Even within an umbrella category like “mobile-first UX design” there are differences between designing a mobile app and a mobile-first website. When users download an app, they don’t just want the mobile version of the website. They want a unique experience that justifies the time they spent downloading the app.
Mobile-first user experience design can no longer be overlooked in 2019. Worldwide, more people access the internet from their mobile and tablet devices than from desktop computers. Ignoring mobile users is no longer something that business owners or marketers can afford. To help you do better let me outline some basic mobile-first user experience design considerations and principles.
Mobile-First UX Is Critical in 2019
I still hear some business owners, and even some designers, tell me that mobile-first design is not really on their horizon or agenda. Here is what I say to them; like it or not, mobile-first user experience design is the only way you can go in 2019.
This is not up to you any longer.
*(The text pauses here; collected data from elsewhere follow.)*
import Summits.ValiantsHypothesis.ValiantsHypothesis.Theorems.KPlusLogSqLawTropicalBSplitGlue
import Summits.ValiantsHypothesis.ValiantsHypothesis.Theorems.KPlusLogSqLawTropicalCensusRows

/-!
# Route `KPlusLogSqLaw`, crux `TropicalB` (stmt-ValiantsHypothesis-19771) — the FORCED-INCIDENCE LAW (design currency):
# the best term with one column's row FORCED agrees with the dominant term off the exchange cycle through that column

HONEST FRAMING.  Helper file (cell `pub-symmetroid`, seat val-sym-trop-p5 g27, refuter-adjacent lane, 2026-08-29; `--supports
stmt-ValiantsHypothesis-19771 --as helper`).  A STRUCTURE law valid for every dominance design `(d, v, ε)` at every format and every slope `θ`
(no hypothesis on exponents, valuations, support or signs); it is the design-currency form of the pure-combinatorics single-cycle law
`ForcedCycle.sameCycle_of_forced` (p730261) and the structural core of the «frozen-parent law» of the seat's memo LEX-PRODUCT-g27.md §3
(evidence on 19771): PLACING A GIANT — forcing the row used in one column, equivalently deleting that row and column from the design — moves
the optimal term along ONE exchange cycle through the forced column, so the optima of a one-deletion sub-block while the parent block is
frozen form a parametric PATH family.  It bounds nothing for `TropicalB` in its window and bears on neither `WeakLifting`, DoorA26 / DoorA34,
`MatrixDescartes` (stmt-ValiantsHypothesis-18050) nor VP ≠ VNP.

THE LAW.  Let `p` be dominant at `θ` (`IsDominant`: the unique optimum among present terms) and let `q` be a present term that is optimal
among the present terms using the same row as `q` in the column `i₀` (`q'.1 i₀ = q.1 i₀ → tropWeight q' ≤ tropWeight q`).  Then
* `agree_off_forced` — on every column set `C ∌ i₀` on which `p` and `q` use the same rows AS SETS (`C.image p.1 = C.image q.1`, i.e. a union
  of cycles of `p.1⁻¹ q.1` and of columns where the rows coincide), `q` AGREES with `p` (rows and classes);
* `agree_of_not_sameCycle` — in particular `q` and `p` differ (in row or class) only on columns in the cycle of `i₀` of `p.1⁻¹ * q.1`:
  `¬ SameCycle (p.1⁻¹ * q.1) i₀ i → (q.1 i, q.2 i) = (p.1 i, p.2 i)`;
* `eq_of_forced_row_eq` — if the forced row is `p`'s own (`q.1 i₀ = p.1 i₀`) then `q = p`.
Proof: swap `p` and `q` on `C` (both hybrids are present terms; the one carrying `q` on `C` differs from `p`, the other still uses `q`'s row in
column `i₀`); the two hybrid weights add up to `tropWeight p + tropWeight q` column by column, while dominance of `p` and constrained
optimality of `q` make the sum strictly smaller.  [folklore: exchange argument; packaging this seat]
-/

set_option linter.dupNamespace false
set_option autoImplicit false

namespace Summit.ValiantsHypothesis.ValiantsHypothesis.Theorems.KPlusLogSqLaw

open Summit.ValiantsHypothesis.ValiantsHypothesis.Theorems.MatrixDescartes.Negative
open Summit.ValiantsHypothesis.ValiantsHypothesis.Theorems.LacunarySymmetroidMatrixDescartes.TropicalCensus (tropWeight_eq_sum)
open scoped BigOperators
open Finset

namespace ForcedIncidence

variable {m K : ℕ}

/-- the swapped row map of two permutations agreeing as sets on `C` is injective. [folklore] -/
theorem swap_injective (a b : Equiv.Perm (Fin m)) (C : Finset (Fin m)) (hab : C.image a = C.image b) :
    Function.Injective (fun i => if i ∈ C then b i else a i) := by
  classical
  intro i j hij
  simp only at hij
  by_cases hi : i ∈ C <;> by_cases hj : j ∈ C
  · rw [if_pos hi, if_pos hj] at hij; exact b.injective hij
  · rw [if_pos hi, if_neg hj] at hij
    have : b i ∈ C.image a := by rw [hab]; exact mem_image_of_mem _ hi
    obtain ⟨i', hi', hii'⟩ := mem_image.mp this
    rw [hij] at hii'
    have := a.injective hii'
    subst this
    exact absurd hi' hj
  · rw [if_neg hi, if_pos hj] at hij
    have : b j ∈ C.image a := by rw [hab]; exact mem_image_of_mem _ hj
    obtain ⟨j', hj', hjj'⟩ := mem_image.mp this
    rw [← hij] at hjj'
    have := a.injective hjj'
    subst this
    exact absurd hj' hi
  · rw [if_neg hi, if_neg hj] at hij; exact a.injective hij

/-- **FORCED-INCIDENCE LAW (set form).**  `p` dominant at `θ`; `q` present and optimal among present terms using `q`'s row in column `i₀`;
`C ∌ i₀` a column set on which `p` and `q` use the same rows as sets.  Then `q` agrees with `p` on `C`. [folklore: exchange argument] -/
theorem agree_off_forced (d : Fin K → ℕ) (v ε : Fin m → Fin m → Fin K → ℤ) (θ : ℤ)
    {p q : Equiv.Perm (Fin m) × (Fin m → Fin K)} (hp : IsDominant d v ε θ p) (hq0 : termSign ε q ≠ 0) (i₀ : Fin m)
    (hq : ∀ q' : Equiv.Perm (Fin m) × (Fin m → Fin K), termSign ε q' ≠ 0 → q'.1 i₀ = q.1 i₀ →
      tropWeight d v θ q' ≤ tropWeight d v θ q)
    (C : Finset (Fin m)) (hC : C.image p.1 = C.image q.1) (hi₀ : i₀ ∉ C) :
    ∀ i ∈ C, (q.1 i, q.2 i) = (p.1 i, p.2 i) := by
  classical
  by_contra hcon
  push Not at hcon
  obtain ⟨i₁, hi₁C, hi₁⟩ := hcon
  -- the two hybrids: `h₁ = (q on C, p off C)`, `h₂ = (p on C, q off C)`
  set π₁ : Equiv.Perm (Fin m) := Equiv.ofBijective _
    (Finite.injective_iff_bijective.mp (swap_injective p.1 q.1 C hC)) with hπ₁
  set π₂ : Equiv.Perm (Fin m) := Equiv.ofBijective _
    (Finite.injective_iff_bijective.mp (swap_injective q.1 p.1 C hC.symm)) with hπ₂
  set h₁ : Equiv.Perm (Fin m) × (Fin m → Fin K) := (π₁, fun i => if i ∈ C then q.2 i else p.2 i) with hh₁
  set h₂ : Equiv.Perm (Fin m) × (Fin m → Fin K) := (π₂, fun i => if i ∈ C then p.2 i else q.2 i) with hh₂
  have h11 : ∀ i, h₁.1 i = if i ∈ C then q.1 i else p.1 i := fun i => rfl
  have h21 : ∀ i, h₂.1 i = if i ∈ C then p.1 i else q.1 i := fun i => rfl
  have h12 : ∀ i, h₁.2 i = if i ∈ C then q.2 i else p.2 i := fun i => rfl
  have h22 : ∀ i, h₂.2 i = if i ∈ C then p.2 i else q.2 i := fun i => rfl
  -- both hybrids are present
  have hp0 := (termSign_ne_zero_iff ε p).mp hp.1
  have hq0' := (termSign_ne_zero_iff ε q).mp hq0
  have hh₁0 : termSign ε h₁ ≠ 0 := by
    rw [termSign_ne_zero_iff]
    intro i
    rw [h11, h12]
    by_cases hi : i ∈ C
    · rw [if_pos hi, if_pos hi]; exact hq0' i
    · rw [if_neg hi, if_neg hi]; exact hp0 i
  have hh₂0 : termSign ε h₂ ≠ 0 := by
    rw [termSign_ne_zero_iff]
    intro i
    rw [h21, h22]
    by_cases hi : i ∈ C
    · rw [if_pos hi, if_pos hi]; exact hp0 i
    · rw [if_neg hi, if_neg hi]; exact hq0' i
  -- `h₁ ≠ p` (they differ in column `i₁ ∈ C`)
  have hne : h₁ ≠ p := by
    intro h
    apply hi₁
    have e1 : h₁.1 i₁ = p.1 i₁ := by rw [h]
    have e2 : h₁.2 i₁ = p.2 i₁ := by rw [h]
    rw [h11, if_pos hi₁C] at e1
    rw [h12, if_pos hi₁C] at e2
    rw [e1, e2]
  -- `h₂` uses `q`'s row in column `i₀`
  have hrow : h₂.1 i₀ = q.1 i₀ := by rw [h21, if_neg hi₀]
  have w1 : tropWeight d v θ h₁ < tropWeight d v θ p := hp.2 h₁ hne hh₁0
  have w2 : tropWeight d v θ h₂ ≤ tropWeight d v θ q := hq h₂ hh₂0 hrow
  -- the weights add up columnwise
  have wsum : tropWeight d v θ h₁ + tropWeight d v θ h₂ = tropWeight d v θ p + tropWeight d v θ q := by
    rw [tropWeight_eq_sum, tropWeight_eq_sum, tropWeight_eq_sum, tropWeight_eq_sum, ← sum_add_distrib, ← sum_add_distrib]
    refine sum_congr rfl fun i _ => ?_
    rw [h11, h12, h21, h22]
    by_cases hi : i ∈ C
    · simp only [if_pos hi]; ring
    · simp only [if_neg hi]
  linarith

/-- cycles: the columns off the cycle of `i₀` of `ρ = p.1⁻¹ q.1` form a set on which `p` and `q` use the same rows. [folklore] -/
theorem image_eq_of_not_sameCycle (p1 q1 : Equiv.Perm (Fin m)) (i₀ : Fin m) :
    ((univ : Finset (Fin m)).filter fun i => ¬ (p1⁻¹ * q1).SameCycle i₀ i).image p1 =
      ((univ : Finset (Fin m)).filter fun i => ¬ (p1⁻¹ * q1).SameCycle i₀ i).image q1 := by
  classical
  set ρ : Equiv.Perm (Fin m) := p1⁻¹ * q1 with hρ
  have hq1 : ∀ i, q1 i = p1 (ρ i) := fun i => by simp [hρ]
  have hclosed : ∀ i, ¬ ρ.SameCycle i₀ i ↔ ¬ ρ.SameCycle i₀ (ρ i) := fun i => by
    rw [Equiv.Perm.sameCycle_apply_right]
  ext x
  simp only [mem_image, mem_filter, mem_univ, true_and]
  constructor
  · rintro ⟨i, hi, rfl⟩
    -- `p1 i = q1 (ρ⁻¹ i)` and `ρ⁻¹ i` is off the cycle
    refine ⟨ρ⁻¹ i, ?_, ?_⟩
    · intro h
      apply hi
      have := (Equiv.Perm.sameCycle_apply_right (f := ρ) (x := i₀) (y := ρ⁻¹ i)).mpr h
      simpa using this
    · rw [hq1]; simp
  · rintro ⟨i, hi, rfl⟩
    exact ⟨ρ i, (hclosed i).mp hi, (hq1 i).symm⟩

/-- **FORCED-INCIDENCE LAW (cycle form).**  `p` dominant at `θ`, `q` present and optimal among present terms using `q`'s row in column
`i₀`: `q` and `p` differ (in row or class) only on the cycle of `i₀` of `p.1⁻¹ * q.1`. [folklore: exchange argument] -/
theorem agree_of_not_sameCycle (d : Fin K → ℕ) (v ε : Fin m → Fin m → Fin K → ℤ) (θ : ℤ)
    {p q : Equiv.Perm (Fin m) × (Fin m → Fin K)} (hp : IsDominant d v ε θ p) (hq0 : termSign ε q ≠ 0) (i₀ : Fin m)
    (hq : ∀ q' : Equiv.Perm (Fin m) × (Fin m → Fin K), termSign ε q' ≠ 0 → q'.1 i₀ = q.1 i₀ →
      tropWeight d v θ q' ≤ tropWeight d v θ q)
    (i : Fin m) (hi : ¬ (p.1⁻¹ * q.1).SameCycle i₀ i) : (q.1 i, q.2 i) = (p.1 i, p.2 i) := by
  classical
  refine agree_off_forced d v ε θ hp hq0 i₀ hq
    ((univ : Finset (Fin m)).filter fun j => ¬ (p.1⁻¹ * q.1).SameCycle i₀ j)
    (image_eq_of_not_sameCycle p.1 q.1 i₀) ?_ i ?_
  · simp [Equiv.Perm.SameCycle.refl]
  · simpa using hi

/-- **if the forced row is the dominant term's own, the constrained optimum IS the dominant term.** [folklore] -/
theorem eq_of_forced_row_eq (d : Fin K → ℕ) (v ε : Fin m → Fin m → Fin K → ℤ) (θ : ℤ)
    {p q : Equiv.Perm (Fin m) × (Fin m → Fin K)} (hp : IsDominant d v ε θ p) (hq0 : termSign ε q ≠ 0) (i₀ : Fin m)
    (hq : ∀ q' : Equiv.Perm (Fin m) × (Fin m → Fin K), termSign ε q' ≠ 0 → q'.1 i₀ = q.1 i₀ →
      tropWeight d v θ q' ≤ tropWeight d v θ q)
    (hrow : q.1 i₀ = p.1 i₀) : q = p := by
  by_contra hne
  have w1 : tropWeight d v θ q < tropWeight d v θ p := hp.2 q hne hq0
  have w2 : tropWeight d v θ p ≤ tropWeight d v θ q := hq p hp.1 hrow.symm
  linarith

end ForcedIncidence

end Summit.ValiantsHypothesis.ValiantsHypothesis.Theorems.KPlusLogSqLaw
According to Statista, on average over 48% of all website traffic globally comes from mobile devices. Here in Asia the percentage is over 60%! And mobile users are looking for a better mobile user experience. Mobile-first UX design simply means that you have to put mobile users and their needs before desktop users. So, what exactly is mobile-first web design?
What is Mobile-First UX?
Up to recently designers primarily focused on desktop versions of websites and relied on a variety of methods to make desktop sites render on mobile devices. For the most part this produced less than acceptable results. Enter the mobile age. According to Business Insider, by next year almost 75% of the global population will be connected by mobile devices. Which means the demand for mobile-first websites has never been greater, nor will it diminish any time soon.
With the focus shifting towards mobile-first development this will only increase the need for mobile-first design, and by extension improving the mobile-first user experience. Instead of starting by designing the user experience for desktop screens, and dumbing it down from there, we see a shift to mobile-first UX design. We now need to create user experiences for small screens and add enhancements for larger screens later.
The Importance of Mobile-First UX Design
Have you noticed how many people around you are glued to little glowing screens? It may seem at times that we spend more time in the virtual world of our devices than in real life already in progress all around us. Be that as it may, the majority of consumers are using mobile devices. I have previously covered the importance of mobile-first web design. But you will do much better if you consider on mobile-first user experience design as much, if not more.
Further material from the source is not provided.